Of course the details of the implementation of this Conceptual Model can differ. And all specific applications will require unique elements within the physical database - extra staging tables to hold intermediate results, flags to indicate the type of data or entry, status codes, etc. But these should be in addition to the core data elements identified in the Conceptual Model.

In other words, although the Physical Database will have lots of extra data columns and tables, you should still be able to map large parts of it back to the Entities in the Conceptual Model very easily.

If the "Data Model" is somehow unique and tied in to an Application and its implementation, and cannot be separated from it, then this is admitting that it does not capture the true "meaning" of the data, and that such a database could not be used by another application, or be queried directly.

The Data Model is the Foundation of an Application, just as we have a real Foundation of a House. Imagine what it would be like to build a house room by room, with only minimal foundations for each room as we build it? First a one room house with a roof. Then later you extend it for another room - extra foundations dug, change one existing wall, new walls built, roof extended. Then 2 more rooms - again dig foundations, build walls, extend the roof over them. Then you go up a storey by building some rooms on top - rip off the complete roof, build on top of the existing walls to increase their height, put in a new ceiling/floor between the two floors, and a new ceiling and a new roof. Maybe you go into the roof, instead of putting on a new floor. The roof will still be modified, and extended outward for windows to be put in. A floor will have to be laid, and stairs put in. Any water plumbing or electricity ring mains will have to be extended too on each new development. Is this an efficient way to build a house?
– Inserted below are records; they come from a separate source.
import Mathlib
import Summits.ValiantsHypothesis.ValiantsHypothesis.Statement
import Summits.ValiantsHypothesis.ValiantsHypothesis.Theorems.SoloInformedRayGirth
import Summits.ValiantsHypothesis.ValiantsHypothesis.Theorems.SoloInformedPencilGirth
import HarnessLib

/-!
# Pencil girth without the support normalisation (soloist dossier, s35)

`soloInformed_pencilGirth` (file `SoloInformedPencilGirth`) carries the per-hub normalisation
"`W` contains no nonzero polynomial supported on `E_a`".  This file removes it: for an
arbitrary finite-dimensional `W ⊂ F[X]`, hubs `q_a`, and pairwise disjoint value sets `E_a`
realised on the common-line pencils `W + q_a W` (i.e. `q_a x = w + X^e`, `x, w ∈ W`), with
`⋃ E_a` `(K,h)`-free, `K ≥ 4`, `h ≥ 1`, one has

  `Σ_{a<b} C(|E_a| + |E_b| − w_a − w_b − s, 2) ≤ s² + s · Σ_a |E_a|`,
  where `s = dim W` and `w_a = dim (W ∩ T_{E_a})`, `T_{E_a}` = polynomials supported on `E_a`,

(`soloInformed_pencilGirth_free`), together with `Σ_a w_a ≤ s`
(`solo_sum_finrank_inf_soloSuppIn_le`; the `W ∩ T_{E_a}` are independent because the `E_a`
are disjoint) and the corollary `soloInformed_pencilGirth_few_free`.

The reduction is the pivot lemma `solo_exists_support_complement`: a subspace `V` of the
`E_a`-supported polynomials of dimension `w_a` misses all polynomials supported on some
`E_a' ⊆ E_a` with `|E_a'| ≥ |E_a| − w_a`; one applies `soloInformed_pencilGirth` to the
sub-family `E_a'` (freeness, disjointness and the realisations are inherited).

Consequence for the dossier (quadspan 2.70): the "many heavily loaded hubs on a common line"
template is excluded with NO side condition on `W`: hubs with `|E_a| ≥ (1/2+δ)s` and
`w_a ≤ δs/4` number `O(δ⁻²)`, and at most `4/δ` hubs have `w_a > δs/4`.  It is NOT a proof of
the `O(s^{1+o(1)})` value bound: half-loaded pencils (`|E_a| ≤ s/2`) and hubs on distinct lines
remain open (see the docstring of `SoloInformedPencilGirth`).
-/

namespace Summit.ValiantsHypothesis.ValiantsHypothesis.Theorems

open Finset Polynomial Module
open scoped Pointwise

/-- Pivot lemma: a finite-dimensional subspace `V ⊂ F[X]` misses the polynomials supported on
some `T' ⊆ T` with `|T| ≤ |T'| + dim V`. -/
theorem solo_exists_support_complement {F : Type*} [Field F] (V : Submodule F F[X])
    [FiniteDimensional F V] (T : Finset ℕ) :
    ∃ T' ⊆ T, T.card ≤ T'.card + finrank F V ∧
      ∀ f ∈ V, f ∈ soloSuppIn F (T' : Set ℕ) → f = 0 := by
  classical
  suffices h : ∀ n : ℕ, ∀ T' : Finset ℕ, T' ⊆ T →
      finrank F ↥(V ⊓ soloSuppIn F (T' : Set ℕ)) ≤ n →
      ∃ T'' ⊆ T, T'.card ≤ T''.card + n ∧
        ∀ f ∈ V, f ∈ soloSuppIn F (T'' : Set ℕ) → f = 0 by
    exact h (finrank F V) T subset_rfl (Submodule.finrank_mono inf_le_left)
  intro n
  induction n with
  | zero =>
    intro T' hT' hfin
    refine ⟨T', hT', by simp, fun f hf hfs => ?_⟩
    have h0 : V ⊓ soloSuppIn F (T' : Set ℕ) = ⊥ :=
      Submodule.finrank_eq_zero.mp (Nat.le_zero.mp hfin)
    have hmem : f ∈ V ⊓ soloSuppIn F (T' : Set ℕ) := ⟨hf, hfs⟩
    rw [h0] at hmem
    exact (Submodule.mem_bot F).mp hmem
  | succ n ih =>
    intro T' hT' hfin
    by_cases hz : ∀ f ∈ V, f ∈ soloSuppIn F (T' : Set ℕ) → f = 0
    · exact ⟨T', hT', by omega, hz⟩
    push Not at hz
    obtain ⟨f, hfV, hfs, hf0⟩ := hz
    have hk : ∃ k ∈ T', f.coeff k ≠ 0 := by
      by_contra hcon
      push Not at hcon
      apply hf0
      ext k
      rw [Polynomial.coeff_zero]
      by_cases hkT : k ∈ T'
      · exact hcon k hkT
      · exact hfs k (fun hk' => hkT (Finset.mem_coe.mp hk'))
    obtain ⟨k, hkT, hfk⟩ := hk
    have hlt : finrank F ↥(V ⊓ soloSuppIn F ((T'.erase k : Finset ℕ) : Set ℕ)) ≤ n := by
      have hle : V ⊓ soloSuppIn F ((T'.erase k : Finset ℕ) : Set ℕ) ≤
          V ⊓ soloSuppIn F (T' : Set ℕ) :=
        inf_le_inf_left _ (soloSuppIn_mono (Finset.coe_subset.mpr (Finset.erase_subset k T')))
      have hne : V ⊓ soloSuppIn F ((T'.erase k : Finset ℕ) : Set ℕ) ≠
          V ⊓ soloSuppIn F (T' : Set ℕ) := by
        intro heq
        have hmem : f ∈ V ⊓ soloSuppIn F (T' : Set ℕ) := ⟨hfV, hfs⟩
        rw [← heq] at hmem
        exact hfk (hmem.2 k (by simp))
      have := Submodule.finrank_lt_finrank_of_lt (lt_of_le_of_ne hle hne)
      omega
    obtain ⟨T'', hT'', hcard, hzero⟩ :=
      ih (T'.erase k) ((Finset.erase_subset k T').trans hT') hlt
    refine ⟨T'', hT'', ?_, hzero⟩
    have := Finset.card_erase_add_one hkT
    omega

/-- For pairwise disjoint `E a`, the subspaces `W ∩ (polynomials supported on E a)` are
independent, so their dimensions add up to at most `dim W`. -/
theorem solo_sum_finrank_inf_soloSuppIn_le {F : Type*} [Field F] {ι : Type*} (B : Finset ι)
    (W : Submodule F F[X]) [FiniteDimensional F W] (E : ι → Finset ℕ)
    (hdisj : ∀ a ∈ B, ∀ b ∈ B, a ≠ b → Disjoint (E a) (E b)) :
    ∑ a ∈ B, finrank F ↥(W ⊓ soloSuppIn F ((E a : Finset ℕ) : Set ℕ)) ≤ finrank F W := by
  classical
  set Wa : ↥B → Submodule F F[X] := fun a => W ⊓ soloSuppIn F ((E a : Finset ℕ) : Set ℕ)
    with hWa
  haveI : ∀ a : ↥B, FiniteDimensional F ↥(Wa a) := fun a =>
    Submodule.finiteDimensional_of_le (inf_le_left : Wa a ≤ W)
  set φ : (Π a : ↥B, ↥(Wa a)) →ₗ[F] F[X] :=
    ∑ a : ↥B, (Wa a).subtype.comp (LinearMap.proj a) with hφ
  have hφapp : ∀ f : Π a : ↥B, ↥(Wa a), φ f = ∑ a, (f a : F[X]) := by
    intro f
    simp [hφ, LinearMap.sum_apply]
  have hφW : ∀ f, φ f ∈ W := fun f => by
    rw [hφapp]
    exact W.sum_mem fun a _ => (f a).2.1
  have hinj : Function.Injective φ := by
    intro f g hfg
    have h0 : φ (f - g) = 0 := by rw [map_sub, hfg, sub_self]
    have key : f - g = 0 := by
      funext a
      apply Subtype.ext
      ext k
      simp only [Pi.zero_apply, ZeroMemClass.coe_zero, coeff_zero]
      by_cases hk : k ∈ E a
      · have hsum := congrArg (fun p : F[X] => p.coeff k) (hφapp (f - g))
        rw [h0, coeff_zero, finsetSum_coeff] at hsum
        rw [Finset.sum_eq_single a] at hsum
        · exact hsum.symm
        · intro b _ hba
          apply ((f - g) b).2.2 k
          intro hkb
          have hab : (a : ι) ≠ b := fun h => hba (Subtype.ext h).symm
          exact Finset.disjoint_left.mp (hdisj a a.2 b b.2 hab) hk (Finset.mem_coe.mp hkb)
        · intro h
          exact absurd (Finset.mem_univ a) h
      · exact ((f - g) a).2.2 k (fun hk' => hk (Finset.mem_coe.mp hk'))
    exact sub_eq_zero.mp key
  have hinj' : Function.Injective (LinearMap.codRestrict W φ hφW) := by
    intro f g hfg
    apply hinj
    have := congrArg Subtype.val hfg
    simpa using this
  have hle := LinearMap.finrank_le_finrank_of_injective hinj'
  rw [Module.finrank_pi_fintype] at hle
  calc ∑ a ∈ B, finrank F ↥(W ⊓ soloSuppIn F ((E a : Finset ℕ) : Set ℕ))
      = ∑ a : ↥B, finrank F ↥(Wa a) := (Finset.sum_coe_sort _ _).symm
    _ ≤ finrank F W := hle

/-- **Pencil girth, free of the support normalisation.**  `W ⊂ F[X]` finite-dimensional,
hubs `q a`, pairwise disjoint value sets `E a` (`a ∈ B`) with `q a * x = w + X^e`
(`x, w ∈ W`) for every `e ∈ E a`, and `⋃ E a` `(K,h)`-free with `K ≥ 4`, `h ≥ 1`.  Then, with
`s = dim W` and `w a = dim (W ∩ T_{E a})`,
`Σ_{a<b} C(|E a| + |E b| − (w a + w b + s), 2) ≤ s² + s · Σ_a |E a|`. -/
theorem soloInformed_pencilGirth_free {F : Type*} [Field F] {ι : Type*} [LinearOrder ι]
    (B : Finset ι) (W : Submodule F F[X]) [FiniteDimensional F W] (q : ι → F[X])
    (E : ι → Finset ℕ) {K h : ℕ} (hK : 4 ≤ K) (hh : 1 ≤ h)
    (hfree : SoloNatFree K h (B.biUnion E))
    (hdisj : ∀ a ∈ B, ∀ b ∈ B, a ≠ b → Disjoint (E a) (E b))
    (hreal : ∀ a ∈ B, ∀ e ∈ E a, ∃ x ∈ W, ∃ w ∈ W, q a * x = w + X ^ e) :
    ∑ p ∈ B.offDiag with p.1 < p.2,
        ((E p.1).card + (E p.2).card -
          (finrank F ↥(W ⊓ soloSuppIn F ((E p.1 : Finset ℕ) : Set ℕ)) +
            finrank F ↥(W ⊓ soloSuppIn F ((E p.2 : Finset ℕ) : Set ℕ)) + finrank F W)).choose 2
      ≤ finrank F W ^ 2 + finrank F W * ∑ a ∈ B, (E a).card := by
  classical
  have hsub : ∀ a, ∃ T' ⊆ E a,
      (E a).card ≤ T'.card + finrank F ↥(W ⊓ soloSuppIn F ((E a : Finset ℕ) : Set ℕ)) ∧
      ∀ f ∈ W ⊓ soloSuppIn F ((E a : Finset ℕ) : Set ℕ),
        f ∈ soloSuppIn F (T' : Set ℕ) → f = 0 :=
    fun a => solo_exists_support_complement _ (E a)
  choose E' hE'sub hE'card hE'zero using hsub
  have h1 := soloInformed_pencilGirth B W q E' hK hh
    (hfree.anti (Finset.biUnion_mono fun a _ => hE'sub a))
    (fun a ha b hb hab => (hdisj a ha b hb hab).mono (hE'sub a) (hE'sub b))
    (fun a _ f hf hfs => hE'zero a f
      ⟨hf, fun k hk => hfs k fun hk' => hk (Finset.mem_coe.mpr (hE'sub a hk'))⟩
      fun k hk => hfs k fun hk' => hk (Finset.mem_coe.mp hk'))
    (fun a ha e he => hreal a ha e (hE'sub a he))
  have h2 : ∑ a ∈ B, (E' a).card ≤ ∑ a ∈ B, (E a).card :=
    Finset.sum_le_sum fun a _ => Finset.card_le_card (hE'sub a)
  calc _ ≤ ∑ p ∈ B.offDiag with p.1 < p.2,
          ((E' p.1).card + (E' p.2).card - finrank F W).choose 2 :=
        Finset.sum_le_sum fun p _ => Nat.choose_le_choose 2 (by
          have ha := hE'card p.1
          have hb := hE'card p.2
          omega)
    _ ≤ finrank F W ^ 2 + finrank F W * ∑ a ∈ B, (E' a).card := h1
    _ ≤ finrank F W ^ 2 + finrank F W * ∑ a ∈ B, (E a).card :=
        Nat.add_le_add_left (Nat.mul_le_mul_left _ h2) _

/-- **Big pencils are few (no side condition on `W`).**  If every hub `a ∈ B` satisfies
`s + d + 2·w a ≤ 2·|E a|` (with `w a = dim (W ∩ T_{E a})`) and `|E a| ≤ R`, then
`C(|B|,2)·C(d,2) ≤ s² + s·(|B|·R)`.  (Combine with `solo_sum_finrank_inf_soloSuppIn_le`:
`Σ_a w a ≤ s`, so all but `s/w₀` hubs have `w a ≤ w₀`.) -/
theorem soloInformed_pencilGirth_few_free {F : Type*} [Field F] {ι : Type*} [LinearOrder ι]
    (B : Finset ι) (W : Submodule F F[X]) [FiniteDimensional F W] (q : ι → F[X])
    (E : ι → Finset ℕ) {K h : ℕ} (hK : 4 ≤ K) (hh : 1 ≤ h)
    (hfree : SoloNatFree K h (B.biUnion E))
    (hdisj : ∀ a ∈ B, ∀ b ∈ B, a ≠ b → Disjoint (E a) (E b))
    (hreal : ∀ a ∈ B, ∀ e ∈ E a, ∃ x ∈ W, ∃ w ∈ W, q a * x = w + X ^ e)
    {d R : ℕ}
    (hbig : ∀ a ∈ B, finrank F W + d +
      2 * finrank F ↥(W ⊓ soloSuppIn F ((E a : Finset ℕ) : Set ℕ)) ≤ 2 * (E a).card)
    (hR : ∀ a ∈ B, (E a).card ≤ R) :
    B.card.choose 2 * d.choose 2 ≤ finrank F W ^ 2 + finrank F W * (B.card * R) := by
  classical
  have hmain := soloInformed_pencilGirth_free B W q E hK hh hfree hdisj hreal
  set PIs := B.offDiag.filter (fun p : ι × ι => p.1 < p.2) with hPIs
  have hcardPI : B.card.choose 2 ≤ PIs.card := solo_choose_two_le_card_ltPairs B
  have h1 : B.card.choose 2 * d.choose 2 ≤
      ∑ p ∈ PIs, ((E p.1).card + (E p.2).card -
          (finrank F ↥(W ⊓ soloSuppIn F ((E p.1 : Finset ℕ) : Set ℕ)) +
            finrank F ↥(W ⊓ soloSuppIn F ((E p.2 : Finset ℕ) : Set ℕ)) +
              finrank F W)).choose 2 := by
    calc B.card.choose 2 * d.choose 2 ≤ PIs.card * d.choose 2 := Nat.mul_le_mul_right _ hcardPI
      _ = ∑ p ∈ PIs, d.choose 2 := by rw [Finset.sum_const, smul_eq_mul]
      _ ≤ _ := Finset.sum_le_sum fun p hp => by
          have hp' : p.1 ∈ B ∧ p.2 ∈ B := by
            simp only [hPIs, Finset.mem_filter, Finset.mem_offDiag] at hp
            exact ⟨hp.1.1, hp.1.2.1⟩
          apply Nat.choose_le_choose
          have := hbig _ hp'.1
          have := hbig _ hp'.2
          omega
  have h2 : ∑ a ∈ B, (E a).card ≤ B.card * R := by
    calc ∑ a ∈ B, (E a).card ≤ ∑ a ∈ B, R := Finset.sum_le_sum hR
      _ = B.card * R := by rw [Finset.sum_const, smul_eq_mul]
  calc B.card.choose 2 * d.choose 2 ≤ _ := h1
    _ ≤ finrank F W ^ 2 + finrank F W * ∑ a ∈ B, (E a).card := hmain
    _ ≤ finrank F W ^ 2 + finrank F W * (B.card * R) :=
        Nat.add_le_add_left (Nat.mul_le_mul_left _ h2) _

end Summit.ValiantsHypothesis.ValiantsHypothesis.Theorems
No. The sensible way is to dig all the foundations at once, and then build only what you needed or could afford - maybe only the 2 room model initially - on top of this. When you came to extend later it would be much easier - no digging of foundations, or realigning walls. Allowances would have been made for this in advance.
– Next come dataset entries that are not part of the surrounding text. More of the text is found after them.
import Literature.AnabelianGeometry.AbsoluteAnabelian.ArchimedeanHolFieldFunctorGeometricOuterRigid
import Literature.AnabelianGeometry.AbsoluteAnabelian.ArchimedeanHolFieldFunctorGeometricOverIdRigidTorus
import Literature.AnabelianGeometry.AbsoluteAnabelian.HolomorphicEllipticCuspidalizationFiniteEtaleRigidity
import Literature.GroupTheory.ProfiniteCompletionInnerInvariants
import Literature.Geometry.Kaehler.ComplexTorusMapsHomotopyClassification
import Literature.Geometry.Kaehler.ComplexTorusFundamentalGroupHomology
import HarnessLib

/-!
# [AbsTopIII] Prop. 4.2 (i) at the once-punctured elliptic curve, unconditionally:
# «`Aut(E ∖ {0}) → Out(π̂₁)` is injective» and «objects of `EA` mapping to `E ∖ {0}`» is id-rigid

S. Mochizuki, *Topics in Absolute Anabelian Geometry III*, Lemma 4.3 and the proof of Prop. 4.2 (i),
kurims p.106. [cite: MochizukiAbsTopIII2015, Proposition 4.2 (i) p.106]

PROOF-ONLY file (abc-iut cell, seat abc-iut-w5-d144 gen 4, row «H1PRIME-ELLIPTIC»; campaign-L R1.2,
GAP row G-L4t14-R1, NODES AbsTopIII:Prop4.2(i)/Cor4.5 geometric column).  The per-object residual (OUT)
of `ArchimedeanHolFieldFunctorGeometricOuterRigid` — «an automorphism of `𝕏` acting on `π̂₁(𝕏^top)` by
an inner automorphism is trivial» — is DISCHARGED for the once-punctured elliptic curve
`𝕏 = E ∖ {0}` (`HolRS.puncturedTorus Φ 0`, `E = ℂ/Φ(ℤ²)`), the hyperbolic curve of type `(1,1)`
carrying the elliptic cuspidalization of [AbsTopIII] Cor. 2.7 and IUT's `X_v` at an archimedean place.
Here the abelian criterion (H1) of the cell's first files is FALSE (`[-1] ∈ Aut(E, 0)` commutes with
everything), so this is the first object of the column settled through print's own route.

Proof.  `σ ∈ Aut(𝕏)` extends to a holomorphic additive automorphism `Γ` of the torus
(abc-iut-w5-d208's `HolomorphicEllipticCuspidalization.exists_continuousAddEquiv_extension`), hence is
affine, `Γ = ρ(ρ_Γ) + Γ(0)` (Lange 2023 Prop. 1.1.6, the tree's
`ComplexTorus.eq_mapMatrix_topRep_add_of_mdifferentiable`), and `ρ_Γ ∈ GL₂(ℤ)` is read off the periods:
`D(Γ ∘ γ) = ρ_ℝ(ρ_Γ) D(γ)` (`ComplexTorus.pathDisplacement_map_eq_realRep_topRep`, moved to any base
point).  A profinitely inner `θ` with `σ_* (θ γ) = δ⁻¹·γ·δ` is invisible to the lattice coordinates
`π₁(𝕏) → π₁(E) = Λ ≅ ℤ²` (`Literature.GroupTheory.map_eq_of_eta_conj_of_separating`, `ℤ²` being
residually finite), and conjugation by `δ` does not change periods; so `ρ_ℝ(ρ_Γ)` fixes the period of
every loop of `𝕏` at the base point, in particular `Φ(e₁), Φ(e₂)` (two explicit loops inside `E ∖ {0}`
at `π(Φ(½,½))`), whence `ρ_Γ = 1`, `Γ = id`, `σ = 1`.

* `HolRS.pathDisplacement_congr`, `HolRS.pathDisplacement_map_addEquiv`, `HolRS.latticeVec_single_injective`
  — torus lemmas (periods of pointwise-equal paths; `D(Γ ∘ γ) = ρ_ℝ(ρ_Γ) D γ` at any base point;
  an integer matrix fixing `Φ(e_i)` is `1`);
* `HolRS.puncturedTorus_zero_outer` — **(OUT) at `E ∖ {0}`** (for a base point carrying the basic
  loops);
* `HolRS.cover_ne_zero_of_coord_eq_half`, `HolRS.exists_basepoint_basis_loops` — the base point
  `π(Φ(½,½))` and its two basic loops inside `E ∖ {0}`;
* `HolRS.isIdRigid_mapsTo_puncturedTorus_zero` — **«objects of `EA` mapping to `E ∖ {0}`» is
  id-rigid, UNCONDITIONALLY** (`isIdRigid_mapsTo_of_isSlimGroup_of_outer` with `π̂₁(E ∖ {0}) = F̂₂`
  slim, abc-iut-w5-d016 / abc-iut-L4-t12, and (OUT)).
* §4 (appended) `HolRS.nonempty_iso_puncturedTorus_zero`, `HolRS.isIdRigid_mapsTo_puncturedTorus` —
  the same for every `E ∖ {x₀}` by translation.

Classical mathematics; no definition, no instance, no Prop-valued fact; nothing here bears on
[IUTchIII] Cor. 3.12; model ≠ reconstruction; support library, not a node.

## References

* S. Mochizuki, *Topics in Absolute Anabelian Geometry III*, kurims ms, Lemma 4.3 / Prop. 4.2 (i)
  p.106. [MochizukiAbsTopIII2015]
* H. Lange, *Abelian Varieties over the Complex Numbers* (2023), §1.1.2 Prop. 1.1.6, §1.1.3 (1.3).
  [Lange2023AbelianVarietiesComplex]
* A. Hatcher, *Algebraic Topology* (2002), Prop. 1B.9. [HatcherAT2002]
-/

noncomputable section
What I have seen in reality is that newer development methods (Object Orientation) and tools (Java) let developers more easily write code that manipulates data "objects" internally, and then somehow magically persist that data to a database. So the developers focus on application functionality, assuming that the "data persistence" problem will be taken care of somehow. And when it does not happen "transparently" and there are "issues", it then becomes a database administrator area problem and not a development area problem.

The developers argue that they are taking a "model led design", but unfortunately it is an "object" led design, and not a "data" led design. From my experience, the object to relational mapping is non-trivial, and many object led designs are imperfect - there are major revisions between version 1.0 and 2.0. So what happens to the database structure between version 1.0 and version 2.0? And more importantly, what happens to all of the customer's data in that database? You cannot just throw the data away and start with fresh empty tables again.

Also, in many Object Models there can be a lot of repetition between different objects. Customers, People, and Organisations for instance will all have names and addresses. If the Data Model were designed first this commonality would be recognised, and a single set of tables designed to store this data. Whether one shared table or separate identical tables does not matter - it is that the design is the same for all of them. But with separate development teams designing their own objects as they go, you run the risk of having separate Address objects for each piece of functionality developed, all differing in one way or another.

Data and Objects are not the same thing. They may have a lot in common, but they are not the same thing. And while developers continue to propagate this myth, we will continue to have poor data models, and poor databases, and poor performance as a result. If you believe that the data is important, then you should adopt a data led design approach. I do not see this as necessarily conflicting with other development methodologies such as Agile. As long as a data led design is incorporated into it.